PROBLEM: Using the entries below, copy out all lines where "hrev" is found.

***** EXERCISE MATERIALS

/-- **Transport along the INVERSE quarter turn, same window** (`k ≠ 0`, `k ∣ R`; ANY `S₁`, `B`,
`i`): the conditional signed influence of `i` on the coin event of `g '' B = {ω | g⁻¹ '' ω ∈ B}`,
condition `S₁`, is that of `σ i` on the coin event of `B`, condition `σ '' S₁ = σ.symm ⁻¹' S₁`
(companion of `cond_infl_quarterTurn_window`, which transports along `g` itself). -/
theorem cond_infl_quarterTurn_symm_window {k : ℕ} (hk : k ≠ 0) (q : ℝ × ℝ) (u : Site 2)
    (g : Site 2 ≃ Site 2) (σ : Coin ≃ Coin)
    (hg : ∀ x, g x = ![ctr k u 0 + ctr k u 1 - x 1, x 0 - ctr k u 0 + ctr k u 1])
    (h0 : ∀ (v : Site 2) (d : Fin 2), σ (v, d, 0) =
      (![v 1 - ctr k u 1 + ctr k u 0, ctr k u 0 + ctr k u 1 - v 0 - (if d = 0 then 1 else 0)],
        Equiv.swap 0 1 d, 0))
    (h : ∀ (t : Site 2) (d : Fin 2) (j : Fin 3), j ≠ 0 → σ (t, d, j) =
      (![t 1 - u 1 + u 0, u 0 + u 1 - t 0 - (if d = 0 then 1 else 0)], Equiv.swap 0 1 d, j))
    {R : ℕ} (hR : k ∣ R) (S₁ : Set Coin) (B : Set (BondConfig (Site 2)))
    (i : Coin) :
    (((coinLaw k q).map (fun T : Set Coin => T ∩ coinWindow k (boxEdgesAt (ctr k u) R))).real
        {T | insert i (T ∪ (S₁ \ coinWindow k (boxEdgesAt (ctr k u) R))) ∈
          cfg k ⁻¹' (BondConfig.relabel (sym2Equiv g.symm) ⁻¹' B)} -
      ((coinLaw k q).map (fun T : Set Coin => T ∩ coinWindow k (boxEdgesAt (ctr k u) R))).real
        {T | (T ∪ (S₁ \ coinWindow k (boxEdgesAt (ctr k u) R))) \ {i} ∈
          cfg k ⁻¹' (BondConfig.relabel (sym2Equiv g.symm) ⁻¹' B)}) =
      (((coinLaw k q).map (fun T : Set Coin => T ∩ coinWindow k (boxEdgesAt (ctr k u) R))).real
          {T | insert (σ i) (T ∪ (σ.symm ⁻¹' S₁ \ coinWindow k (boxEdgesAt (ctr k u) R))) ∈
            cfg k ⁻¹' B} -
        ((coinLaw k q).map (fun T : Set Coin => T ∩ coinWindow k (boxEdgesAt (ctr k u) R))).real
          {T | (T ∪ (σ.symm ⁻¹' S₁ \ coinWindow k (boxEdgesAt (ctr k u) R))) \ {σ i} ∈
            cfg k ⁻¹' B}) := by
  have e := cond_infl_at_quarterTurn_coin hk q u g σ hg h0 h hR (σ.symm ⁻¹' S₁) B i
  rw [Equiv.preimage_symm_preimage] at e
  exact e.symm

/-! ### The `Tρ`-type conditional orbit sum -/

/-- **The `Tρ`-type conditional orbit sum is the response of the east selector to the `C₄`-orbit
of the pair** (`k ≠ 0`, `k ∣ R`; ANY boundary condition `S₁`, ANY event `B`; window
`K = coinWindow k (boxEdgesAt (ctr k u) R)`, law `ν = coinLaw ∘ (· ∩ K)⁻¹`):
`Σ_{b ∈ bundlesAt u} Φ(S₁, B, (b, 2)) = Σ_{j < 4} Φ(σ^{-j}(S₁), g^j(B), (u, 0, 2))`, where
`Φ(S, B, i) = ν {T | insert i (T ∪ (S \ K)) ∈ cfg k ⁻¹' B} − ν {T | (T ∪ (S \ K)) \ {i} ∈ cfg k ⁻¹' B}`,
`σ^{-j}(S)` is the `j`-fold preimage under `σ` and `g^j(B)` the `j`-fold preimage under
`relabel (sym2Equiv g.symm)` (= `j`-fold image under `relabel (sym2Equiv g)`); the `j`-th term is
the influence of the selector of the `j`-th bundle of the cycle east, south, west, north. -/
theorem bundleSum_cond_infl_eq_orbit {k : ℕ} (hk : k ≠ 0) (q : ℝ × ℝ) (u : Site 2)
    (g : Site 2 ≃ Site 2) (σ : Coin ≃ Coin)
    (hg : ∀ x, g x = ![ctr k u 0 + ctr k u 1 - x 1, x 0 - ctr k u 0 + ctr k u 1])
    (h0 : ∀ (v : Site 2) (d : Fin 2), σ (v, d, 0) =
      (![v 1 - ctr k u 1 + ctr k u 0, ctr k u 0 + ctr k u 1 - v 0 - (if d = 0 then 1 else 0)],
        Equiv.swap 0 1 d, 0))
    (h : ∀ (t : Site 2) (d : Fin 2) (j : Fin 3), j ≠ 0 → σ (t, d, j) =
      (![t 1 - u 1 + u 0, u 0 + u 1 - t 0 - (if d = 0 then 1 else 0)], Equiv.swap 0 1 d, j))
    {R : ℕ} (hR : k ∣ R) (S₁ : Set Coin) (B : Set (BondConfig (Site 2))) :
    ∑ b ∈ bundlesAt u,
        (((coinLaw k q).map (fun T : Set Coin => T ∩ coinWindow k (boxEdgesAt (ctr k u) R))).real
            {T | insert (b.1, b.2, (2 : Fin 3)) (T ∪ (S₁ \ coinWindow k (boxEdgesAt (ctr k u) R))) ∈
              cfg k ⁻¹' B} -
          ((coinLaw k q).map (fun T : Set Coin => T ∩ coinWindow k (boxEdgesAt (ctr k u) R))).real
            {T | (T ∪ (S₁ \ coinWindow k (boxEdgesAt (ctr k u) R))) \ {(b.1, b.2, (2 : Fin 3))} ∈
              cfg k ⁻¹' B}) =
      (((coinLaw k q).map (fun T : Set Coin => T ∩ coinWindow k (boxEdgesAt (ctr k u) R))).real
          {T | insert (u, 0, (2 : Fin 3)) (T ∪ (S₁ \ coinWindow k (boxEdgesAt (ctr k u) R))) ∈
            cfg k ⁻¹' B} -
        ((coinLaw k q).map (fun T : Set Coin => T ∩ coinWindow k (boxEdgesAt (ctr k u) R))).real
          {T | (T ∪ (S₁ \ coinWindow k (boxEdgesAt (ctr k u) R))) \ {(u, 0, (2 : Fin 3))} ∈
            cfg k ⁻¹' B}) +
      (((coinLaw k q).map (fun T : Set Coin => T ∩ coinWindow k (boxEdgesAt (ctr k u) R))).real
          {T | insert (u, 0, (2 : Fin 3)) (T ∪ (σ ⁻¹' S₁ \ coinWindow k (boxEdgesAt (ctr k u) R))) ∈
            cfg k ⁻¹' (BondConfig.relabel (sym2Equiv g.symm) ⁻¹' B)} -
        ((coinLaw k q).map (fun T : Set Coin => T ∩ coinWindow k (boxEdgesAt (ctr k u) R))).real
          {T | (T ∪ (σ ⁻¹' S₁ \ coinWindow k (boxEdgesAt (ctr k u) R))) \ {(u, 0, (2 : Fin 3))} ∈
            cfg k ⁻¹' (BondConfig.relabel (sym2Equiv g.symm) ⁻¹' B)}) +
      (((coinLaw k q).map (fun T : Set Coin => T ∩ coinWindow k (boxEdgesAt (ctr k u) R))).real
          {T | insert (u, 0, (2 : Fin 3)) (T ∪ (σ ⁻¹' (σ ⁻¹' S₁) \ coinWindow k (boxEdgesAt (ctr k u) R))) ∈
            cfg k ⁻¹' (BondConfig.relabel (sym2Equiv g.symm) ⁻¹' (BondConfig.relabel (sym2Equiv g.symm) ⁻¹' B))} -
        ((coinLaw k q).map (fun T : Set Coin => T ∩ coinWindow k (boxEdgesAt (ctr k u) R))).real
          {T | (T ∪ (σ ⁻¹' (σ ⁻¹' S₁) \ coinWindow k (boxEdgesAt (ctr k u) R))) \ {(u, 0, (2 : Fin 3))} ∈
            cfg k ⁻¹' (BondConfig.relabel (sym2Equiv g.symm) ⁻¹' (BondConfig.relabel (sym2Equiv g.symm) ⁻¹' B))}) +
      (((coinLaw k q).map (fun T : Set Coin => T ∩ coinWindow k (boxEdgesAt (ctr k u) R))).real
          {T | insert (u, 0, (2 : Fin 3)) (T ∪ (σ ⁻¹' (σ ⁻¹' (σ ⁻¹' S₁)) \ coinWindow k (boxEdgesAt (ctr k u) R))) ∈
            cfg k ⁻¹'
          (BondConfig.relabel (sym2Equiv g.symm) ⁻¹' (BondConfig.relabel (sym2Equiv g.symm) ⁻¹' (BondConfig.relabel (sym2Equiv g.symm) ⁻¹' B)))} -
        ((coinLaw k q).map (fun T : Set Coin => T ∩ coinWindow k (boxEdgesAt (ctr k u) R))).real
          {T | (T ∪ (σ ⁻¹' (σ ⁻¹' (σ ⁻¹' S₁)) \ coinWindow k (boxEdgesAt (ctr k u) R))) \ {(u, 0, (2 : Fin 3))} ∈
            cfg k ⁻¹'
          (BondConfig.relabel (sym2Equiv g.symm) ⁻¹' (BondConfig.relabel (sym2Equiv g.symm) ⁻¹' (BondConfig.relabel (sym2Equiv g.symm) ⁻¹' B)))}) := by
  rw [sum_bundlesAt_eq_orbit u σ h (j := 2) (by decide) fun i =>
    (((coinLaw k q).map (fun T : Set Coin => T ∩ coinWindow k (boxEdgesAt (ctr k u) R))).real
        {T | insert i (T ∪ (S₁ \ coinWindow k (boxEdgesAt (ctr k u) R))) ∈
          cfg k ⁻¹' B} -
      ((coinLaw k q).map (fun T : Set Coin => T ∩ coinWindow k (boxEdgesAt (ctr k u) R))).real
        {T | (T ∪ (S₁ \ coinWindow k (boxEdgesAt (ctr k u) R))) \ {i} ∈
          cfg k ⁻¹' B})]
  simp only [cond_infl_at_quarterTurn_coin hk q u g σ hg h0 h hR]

**********
***** EXERCISE MATERIALS

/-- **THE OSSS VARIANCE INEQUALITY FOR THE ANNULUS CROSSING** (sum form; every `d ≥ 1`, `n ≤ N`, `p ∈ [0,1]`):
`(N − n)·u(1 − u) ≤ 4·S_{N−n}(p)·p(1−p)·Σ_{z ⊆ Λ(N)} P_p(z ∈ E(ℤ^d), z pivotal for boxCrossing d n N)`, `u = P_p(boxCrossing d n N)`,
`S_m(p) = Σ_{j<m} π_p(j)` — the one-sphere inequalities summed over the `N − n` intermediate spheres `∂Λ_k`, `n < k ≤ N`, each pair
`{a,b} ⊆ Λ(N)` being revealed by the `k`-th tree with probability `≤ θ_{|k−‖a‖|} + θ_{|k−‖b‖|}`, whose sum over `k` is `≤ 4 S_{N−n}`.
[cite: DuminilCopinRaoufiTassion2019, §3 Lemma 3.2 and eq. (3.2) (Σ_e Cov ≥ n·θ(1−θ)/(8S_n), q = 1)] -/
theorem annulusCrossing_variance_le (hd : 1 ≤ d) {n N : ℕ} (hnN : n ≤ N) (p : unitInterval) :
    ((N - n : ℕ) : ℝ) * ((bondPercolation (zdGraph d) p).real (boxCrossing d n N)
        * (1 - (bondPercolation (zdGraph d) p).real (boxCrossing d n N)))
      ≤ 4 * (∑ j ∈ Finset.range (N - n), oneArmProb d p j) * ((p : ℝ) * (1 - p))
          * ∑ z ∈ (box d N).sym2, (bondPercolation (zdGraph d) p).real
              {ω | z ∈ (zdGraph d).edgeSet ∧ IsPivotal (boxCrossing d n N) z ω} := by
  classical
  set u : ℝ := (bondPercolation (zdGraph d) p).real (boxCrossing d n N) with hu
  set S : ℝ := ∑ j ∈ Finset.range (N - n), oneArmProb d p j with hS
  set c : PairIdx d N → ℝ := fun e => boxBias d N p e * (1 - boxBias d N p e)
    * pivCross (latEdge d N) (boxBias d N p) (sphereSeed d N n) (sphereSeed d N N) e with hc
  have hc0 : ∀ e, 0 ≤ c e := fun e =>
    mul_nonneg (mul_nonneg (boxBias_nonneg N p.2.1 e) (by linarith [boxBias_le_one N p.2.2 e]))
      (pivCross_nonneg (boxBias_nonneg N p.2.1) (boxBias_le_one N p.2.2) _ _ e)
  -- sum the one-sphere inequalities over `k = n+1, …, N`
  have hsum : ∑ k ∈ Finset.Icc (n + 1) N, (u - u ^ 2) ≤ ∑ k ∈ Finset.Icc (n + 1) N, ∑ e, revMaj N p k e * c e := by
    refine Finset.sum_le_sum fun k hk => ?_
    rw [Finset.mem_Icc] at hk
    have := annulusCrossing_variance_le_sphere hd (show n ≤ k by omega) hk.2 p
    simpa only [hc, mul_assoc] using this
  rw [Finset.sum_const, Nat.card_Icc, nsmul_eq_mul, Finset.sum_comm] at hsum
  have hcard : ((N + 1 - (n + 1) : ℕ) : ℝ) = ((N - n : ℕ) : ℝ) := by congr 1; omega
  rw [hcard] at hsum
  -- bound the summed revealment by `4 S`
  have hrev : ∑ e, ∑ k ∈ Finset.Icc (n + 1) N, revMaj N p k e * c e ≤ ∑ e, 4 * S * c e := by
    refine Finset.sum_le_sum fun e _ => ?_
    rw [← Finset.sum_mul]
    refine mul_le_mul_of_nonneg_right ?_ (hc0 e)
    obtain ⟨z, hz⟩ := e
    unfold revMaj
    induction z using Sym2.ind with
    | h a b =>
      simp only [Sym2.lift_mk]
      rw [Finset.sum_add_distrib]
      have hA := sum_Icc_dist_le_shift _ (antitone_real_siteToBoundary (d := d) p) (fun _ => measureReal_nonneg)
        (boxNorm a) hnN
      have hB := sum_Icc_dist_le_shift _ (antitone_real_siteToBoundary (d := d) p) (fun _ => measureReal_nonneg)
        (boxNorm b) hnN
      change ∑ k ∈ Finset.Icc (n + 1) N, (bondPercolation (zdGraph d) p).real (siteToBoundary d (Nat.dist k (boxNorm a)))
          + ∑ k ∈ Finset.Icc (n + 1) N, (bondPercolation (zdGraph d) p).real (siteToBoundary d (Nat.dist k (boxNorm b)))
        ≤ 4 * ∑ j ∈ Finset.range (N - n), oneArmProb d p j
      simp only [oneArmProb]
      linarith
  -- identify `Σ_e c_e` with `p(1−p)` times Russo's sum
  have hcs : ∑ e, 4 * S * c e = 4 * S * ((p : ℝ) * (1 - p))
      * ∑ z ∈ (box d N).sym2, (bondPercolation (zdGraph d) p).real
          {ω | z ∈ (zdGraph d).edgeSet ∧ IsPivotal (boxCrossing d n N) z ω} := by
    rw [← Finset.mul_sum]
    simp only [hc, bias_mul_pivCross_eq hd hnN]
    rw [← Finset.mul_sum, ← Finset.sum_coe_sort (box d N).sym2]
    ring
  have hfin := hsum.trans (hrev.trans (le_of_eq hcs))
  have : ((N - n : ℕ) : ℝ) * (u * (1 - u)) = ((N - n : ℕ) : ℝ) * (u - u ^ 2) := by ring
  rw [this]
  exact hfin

**********

SOLUTION:
  have hrev : ∑ e, ∑ k ∈ Finset.Icc (n + 1) N, revMaj N p k e * c e ≤ ∑ e, 4 * S * c e := by
  have hfin := hsum.trans (hrev.trans (le_of_eq hcs))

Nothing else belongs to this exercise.